Exercise instructions: Please return, with no alterations, the lines below from the very first through the one that contains "COUNTING step of".
Start of Material provided
import Literature.Probability.Percolation.FiveArmUniquenessHexagon
import HarnessLib

/-!
# The centred landed five-arm probability is `O(N⁻²)`, given outward extension (Nolin's counting)

Topic `Literature/Probability/Percolation`; family `crit-perc`. PROOFS ONLY. The COUNTING step of
the five-arm upper bound `α₅ ≤ 2` (P. Nolin, *Near-critical percolation in two dimensions*, EJP 13
(2008), §5.2, proof of Thm. 24 [arXiv 0711.4948, pp. 16–17]:

> "it is clear that `P_{1/2}(v ⇝^{5,σ} ∂S_N) ≍ P_{1/2}(0 ⇝^{5,σ} ∂S_N)` uniformly in `N`,
> `v ∈ S_{N/2}` … `1 ≥ P_{1/2}(∪_{v ∈ S_{N/2}} A_v) = Σ_{v ∈ S_{N/2}} P_{1/2}(A_v) ≍
> N² P_{1/2}(0 ⇝^{5,σ} ∂S_N)`, which provides the upper bound";

H. Kesten, V. Sidoravicius, Y. Zhang, EJP 3 (1998), proof of Lemma 5, (3.11)–(3.13)), made
unconditional in everything but its one analytic input. The tree has `Σ_{v} P(A_v) ≤ 1` for the
landed events `A_v` of the hexagon `Λ_{2n}` (`sum_real_fiveArmLanding_triBall_le_one`,
`mul_sum_real_fiveArmLandingArms_le_one`: uniqueness, no probability), so that
`Σ_{v ∈ Λ_n} P_{1/2}(arms of A_v in Λ_{2n}) ≤ 2`, and `|Λ_n| ≥ n²`; hence ANY quantity `U(n)` with
`c · U(n) ≤ P_{1/2}(arms of A_v in Λ_{2n})` for all `v ∈ Λ_n` — Nolin's "uniformly in
`v ∈ S_{N/2}`", which for `U(n) = P_{1/2}(0 ⇝^{5,σ} ∂Λ_n)` is the OUTWARD EXTENSION of five
(fenced) landed arms from `∂Λ_n` to the sides of the off-centre hexagon `Λ_{2n} - v ⊇ Λ_n`
(arm separation, Nolin Thm. 11 and Prop. 12 [arXiv Thm. 10, Prop. 11]; KSZ (3.12)) — satisfies
`U(n) ≤ (2/c) n⁻²`.

* `sq_le_card_triBall` — `n² ≤ |Λ_n|` (the sites `(a, -b)`, `0 ≤ a, b < n`);
* `sum_real_fiveArmLandingArms_triBall_le_two` — `Σ_{v ∈ V} P_{1/2}(arms of A_v in Λ_N) ≤ 2`;
* `le_div_sq_of_outer_extension` — **the counting bound**.

## References

* P. Nolin, Near-critical percolation in two dimensions, *Electron. J. Probab.* 13 (2008)
  1562–1623, §5.2, proof of Thm. 24 (arXiv 0711.4948: pp. 16–17) [Nolin2008].
* H. Kesten, V. Sidoravicius, Y. Zhang, Almost all words are seen in critical site percolation on
  the triangular lattice, *Electron. J. Probab.* 3 (1998), proof of Lemma 5, (3.11)–(3.13)
  [KestenSidoraviciusZhang1998].

## Mathlib / tree

Tree: `fiveArmLandingArms`, `mul_sum_real_fiveArmLandingArms_le_one`, `landingMeet_triBall_two`,
`landingMeet_triBall_three`, `hexSides` (`FiveArmUniqueness(Hexagon).lean`), `triBall`,
`mem_triBall_iff`, `triNorm_le_iff`. Mathlib: `Finset.card_le_card_of_injOn`, `Finset.sum_le_sum`.
-/

noncomputable section

open Set MeasureTheory

namespace Literature.Probability.Percolation

open LatticeModels

/-- **`n² ≤ |Λ_n|`**: the sites `(a, -b)` with `0 ≤ a, b < n` are distinct sites of `Λ_n`
(`|(a,-b)|_𝕋 = max(a, b, |a - b|) < n`). [folklore] -/
theorem sq_le_card_triBall (n : ℕ) : n ^ 2 ≤ (triBall n).card := by
  classical
  let f : ℕ × ℕ → Site 2 := fun ab => ![(ab.1 : ℤ), -(ab.2 : ℤ)]
  have hinj : Set.InjOn f ↑(Finset.range n ×ˢ Finset.range n) := by
    rintro ⟨a, b⟩ - ⟨a', b'⟩ - h
    have h0 := congrArg (fun w : Site 2 => w 0) h
    have h1 := congrArg (fun w : Site 2 => w 1) h
    simp only [f, Matrix.cons_val_zero, Matrix.cons_val_one, Matrix.cons_val_fin_one, Nat.cast_inj,
      neg_inj] at h0 h1
    rw [h0, h1]
  have hmaps : ∀ ab ∈ Finset.range n ×ˢ Finset.range n, f ab ∈ triBall n := by
    rintro ⟨a, b⟩ hab
    rw [Finset.mem_product, Finset.mem_range, Finset.mem_range] at hab
    rw [mem_triBall_iff, triNorm_le_iff]
    simp only [f, Matrix.cons_val_zero, Matrix.cons_val_one, Matrix.cons_val_fin_one]
    refine ⟨?_, ?_, ?_⟩ <;> rw [abs_le] <;> constructor <;> omega
  have h := Finset.card_le_card_of_injOn f hmaps hinj
  rwa [Finset.card_product, Finset.card_range, ← sq] at h

/-- **`Σ_{v ∈ V} P_{1/2}(arms of A_v in Λ_N) ≤ 2`** (the black centre is free and
`Σ_v P_{1/2}(A_v) ≤ 1`, `mul_sum_real_fiveArmLandingArms_le_one` at `p = 1/2`). [cite: Nolin2008, §5.2, proof of Thm. 24 (arXiv 0711.4948: p. 17, first display)] [cite: KestenSidoraviciusZhang1998, proof of Lemma 5, (3.11)] -/
theorem sum_real_fiveArmLandingArms_triBall_le_two (N : ℕ) (V : Finset (Site 2)) :
    ∑ v ∈ V, (triSitePercolation half).real (fiveArmLandingArms ↑(triBall N) (hexSides N) v) ≤ 2 := by
  have h := mul_sum_real_fiveArmLandingArms_le_one half (triBall N) (I := hexSides N)
    (landingMeet_triBall_two N) (landingMeet_triBall_three N) V
  have hhalf : ((half : unitInterval) : ℝ) = 1 / 2 := by simp [half]
  rw [hhalf] at h
  linarith

/-- **Nolin's counting bound.** If `U(n)` is, up to the constant `c > 0`, a lower bound of the
probability of the arms of `A_v` in the hexagon `Λ_{2n}` for EVERY centre `v ∈ Λ_n` and all
`n ≥ n₀` (for `U(n) = P_{1/2}(0 ⇝^{5,σ} ∂Λ_n)` this is the outward extension "uniformly in
`v ∈ S_{N/2}`" of Nolin's proof, from arm separation), then `U(n) ≤ (2/c)/n²` for `n ≥ n₀`,
`n ≥ 1`: `n² · c U(n) ≤ Σ_{v ∈ Λ_n} P(arms of A_v in Λ_{2n}) ≤ 2`. [cite: Nolin2008, §5.2, proof of Thm. 24 (arXiv 0711.4948: pp. 16–17, "N² P(0 ⇝ ∂S_N) ≲ 1")] [cite: KestenSidoraviciusZhang1998, proof of Lemma 5, (3.11)–(3.13)] -/
theorem le_div_sq_of_outer_extension {U : ℕ → ℝ} {c : ℝ} (hc : 0 < c) {n₀ : ℕ}
    (hext : ∀ n : ℕ, n₀ ≤ n → ∀ v ∈ triBall n,
      c * U n ≤ (triSitePercolation half).real
        (fiveArmLandingArms ↑(triBall (2 * n)) (hexSides (2 * n)) v))
    {n : ℕ} (hn : n₀ ≤ n) (hn1 : 1 ≤ n) : U n ≤ 2 / c / (n : ℝ) ^ 2 := by
  have hsum := sum_real_fiveArmLandingArms_triBall_le_two (2 * n) (triBall n)
  have hcard : ((n : ℝ)) ^ 2 ≤ (triBall n).card := by exact_mod_cast sq_le_card_triBall n
  have hlow : ((triBall n).card : ℝ) * (c * U n) ≤
      ∑ v ∈ triBall n, (triSitePercolation half).real
        (fiveArmLandingArms ↑(triBall (2 * n)) (hexSides (2 * n)) v) := by
    rw [← nsmul_eq_mul, ← Finset.sum_const]
    exact Finset.sum_le_sum fun v hv => hext n hn v hv
  have hn2 : (0 : ℝ) < (n : ℝ) ^ 2 := by positivity
  have key : (n : ℝ) ^ 2 * (c * U n) ≤ 2 := by
    by_cases hU : 0 ≤ c * U n
    · exact ((mul_le_mul_of_nonneg_right hcard hU).trans hlow).trans hsum
    · rw [not_le] at hU
      exact (mul_neg_of_pos_of_neg hn2 hU).le.trans (by norm_num)
  rw [le_div_iff₀ hn2, div_eq_mul_inv, le_mul_inv_iff₀ hc]
  calc U n * (n : ℝ) ^ 2 * c = (n : ℝ) ^ 2 * (c * U n) := by ring
    _ ≤ 2 := key

end Literature.Probability.Percolation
End of Material provided
Exercise answer:
import Literature.Probability.Percolation.FiveArmUniquenessHexagon
import HarnessLib

/-!
# The centred landed five-arm probability is `O(N⁻²)`, given outward extension (Nolin's counting)

Topic `Literature/Probability/Percolation`; family `crit-perc`. PROOFS ONLY. The COUNTING step of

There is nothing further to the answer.